# Decodificadores y Contadores



## theproxs (Feb 4, 2010)

Hola a toda la comunidad del foro 

 soy nuevo en esto amigos..

estoy realizando unos proyectos de un decodificador y otro de un contador...

y quisiera saber para que sirve un decodificador, cual es su funcionamiento y donde son empleados o donde son utilizados.... (decodificador  display de 7 segmentos)...

y las mismas preguntas para el contador síncrona y contador asíncrona...

si me pueden explicar eso o facilitarme la información... se los agradecería mucho....

Saludos....

Ya tengo mis circuitos hechos solo quiero esa informacion para adactarla a mis circuitos.....

pleace.....


----------



## MrCarlos (Feb 5, 2010)

Hola theproxs
Entra a este enlace y encontraras Info. de como funcionan los decodificadores.

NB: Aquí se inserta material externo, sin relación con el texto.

import Summits.CriticalPhenomena.Ising3DConformalLimit.Theorems.IsingEuclidUpgradeIsingEuclidUpgradeR2RotInvPowerLawRayProfiles
import Summits.CriticalPhenomena.Ising3DConformalLimit.Theses.HelsonAxis
import HarnessLib

/-!
# Crux `IsingEuclidUpgradeR2RotInvPowerLaw` (stmt-CriticalPhenomena-0634), line `tower_profile_rigidity`:
# the HELSON LINK — `AxialHelsonCone (18121) ∧ EtaBoundsExist (4662) ⇒ D1 ⇒ T1 ∧ S2`

Write `G := criticalTwoPoint 3` for the critical two-point function `⟨σ₀σ_x⟩_{β_c}` of the
nearest-neighbour Ising model on `ℤ³` and `g(n) := G(n e₀)` for its axis sequence; `g > 0`
(`criticalTwoPoint_axis_pos`) and `g` is antitone (Messager–Miracle-Solé,
`criticalTwoPoint_axis_antitone`).

**Theorem** (`axisPowerLaw_of_axialHelsonCone_of_etaBounds`, registered; = item 17972
`HelsonForcing`, proved verbatim as `helsonForcing_proof`). Assume
* (item 18121, `AxialHelsonCone`) the order-2 multiplicative Helson cone on the axis: there is `ℓ₀`
  with `g(Nb)² ≤ g(N) g(Nb²)` for all `N ≥ ℓ₀`, `b ≥ 1`;
* (item 4662, `EtaBoundsExist`) two-sided power bounds `c‖x‖^{-κ} ≤ G(x) ≤ C‖x‖^{-κ}`, `κ = 1 + η`.
Then the axial pure power law D1 holds: `g(n) n^{2Δ} → A > 0` (with `Δ = κ/2`).

Proof (elementary real analysis on the sequence `φ(n) := g(n) n^κ ∈ [c, C]`).
1. `0 ≤ κ`: otherwise `c n^{-κ} → ∞` contradicts `g(n) ≤ g(1)`.
2. DIVISIBILITY MONOTONICITY `φ(Nb) ≤ φ(N)` (`N ≥ max ℓ₀ 1`, `b ≥ 1`): the cone at the points `N b^m`
   makes `m ↦ ψ(m) := φ(N b^m)` log-convex (`ψ(m+1)² ≤ ψ(m) ψ(m+2)`), so the ratios `ψ(m+1)/ψ(m)` are
   non-decreasing; if `q := ψ(1)/ψ(0) > 1` then `ψ(m) ≥ q^m ψ(0) → ∞`, contradicting `ψ ≤ C`.
3. With `A := inf_{n ≥ N₁} φ(n) ≥ c > 0` (`N₁ := max ℓ₀ 1`): given `a > A` pick `N₀ ≥ N₁` with
   `φ(N₀) < a`; for `n ≥ N₀` and `b := ⌊n/N₀⌋`, antitonicity and `0 ≤ κ` give
   `φ(n) ≤ g(N₀ b) (N₀(b+1))^κ = φ(N₀ b) ((b+1)/b)^κ ≤ φ(N₀) ((b+1)/b)^κ`, which is `< a` for `b`
   large. Hence `φ(n) → A`.

**Corollaries** (registered). `towerLaw_of_axisPowerLaw` (D1 ⇒ T1, the subsequence `n = 2^j`),
`dilationLaw_of_axisPowerLaw` (D1 ⇒ S2: `g(kn)k^{2Δ}/g(n) = φ(kn)/φ(n) → 1`), and the glue
`IsingEuclidUpgradeR2RotInvPowerLaw_of_axialHelsonCone_of_etaBounds_of_rayProfiles`
(18121 ∧ 4662 ∧ A_rays ⇒ r2, through the landed TOWER × AXIS-DILATIONS × RAY-PROFILES glue).

References: H. Duminil-Copin, ICM 2022, §8.1 (the axial/isotropic pure power law on `ℤ³` is open)
[DuminilCopinICM2022]; the real analysis is folklore. No definitions are introduced; items 18121 and
4662 enter as hypotheses only.
-/

noncomputable section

http://www.virtual.unal.edu.co/cursos/ingenieria/2000477/lecciones/030301.htm

Creo que es más rapido que entres a SAN google y le preguntes, por ejemplo: contadores asincronos..... salen luego varios enlaces muy interesantes a donde puedes aprender o anexar Info a la literatura de tu proyecto.

saludos
a sus ordenes


----------



## tecnogirl (Feb 5, 2010)

y... en las bibliotecas de tu localidad puedes encontrar un buen libro para estudiar... Salu2.


----------



## theproxs (Feb 6, 2010)

Hola
 Bueno eso esto haciendo... pero no me sale mucha informacion.... solo definiciones... no para que sirve... o para que es util en la industria


----------



## choson (Feb 6, 2010)

theproxs dijo:


> Hola
> Bueno eso esto haciendo... pero no me sale mucha informacion.... solo definiciones... no para que sirve... o para que es util en la industria


 
Hola tampoco soy un crack en electronica pero si e probado algunos circuitos y entre esos estan los decodificadores.
es un circuito lógico que acepta un conjunto de entradas que representan números binarios y que activa solamente la salida que corresponde a dicho dato de entrada.
yo e usado el 7447 que es un deco para display de 7 segmentos y lo que hace es representar en el display los numeros binarios que le suministras en la entrada... busca info sobre el 7447 y el 74192 (contador binario) para q entiendas un poco mas...


----------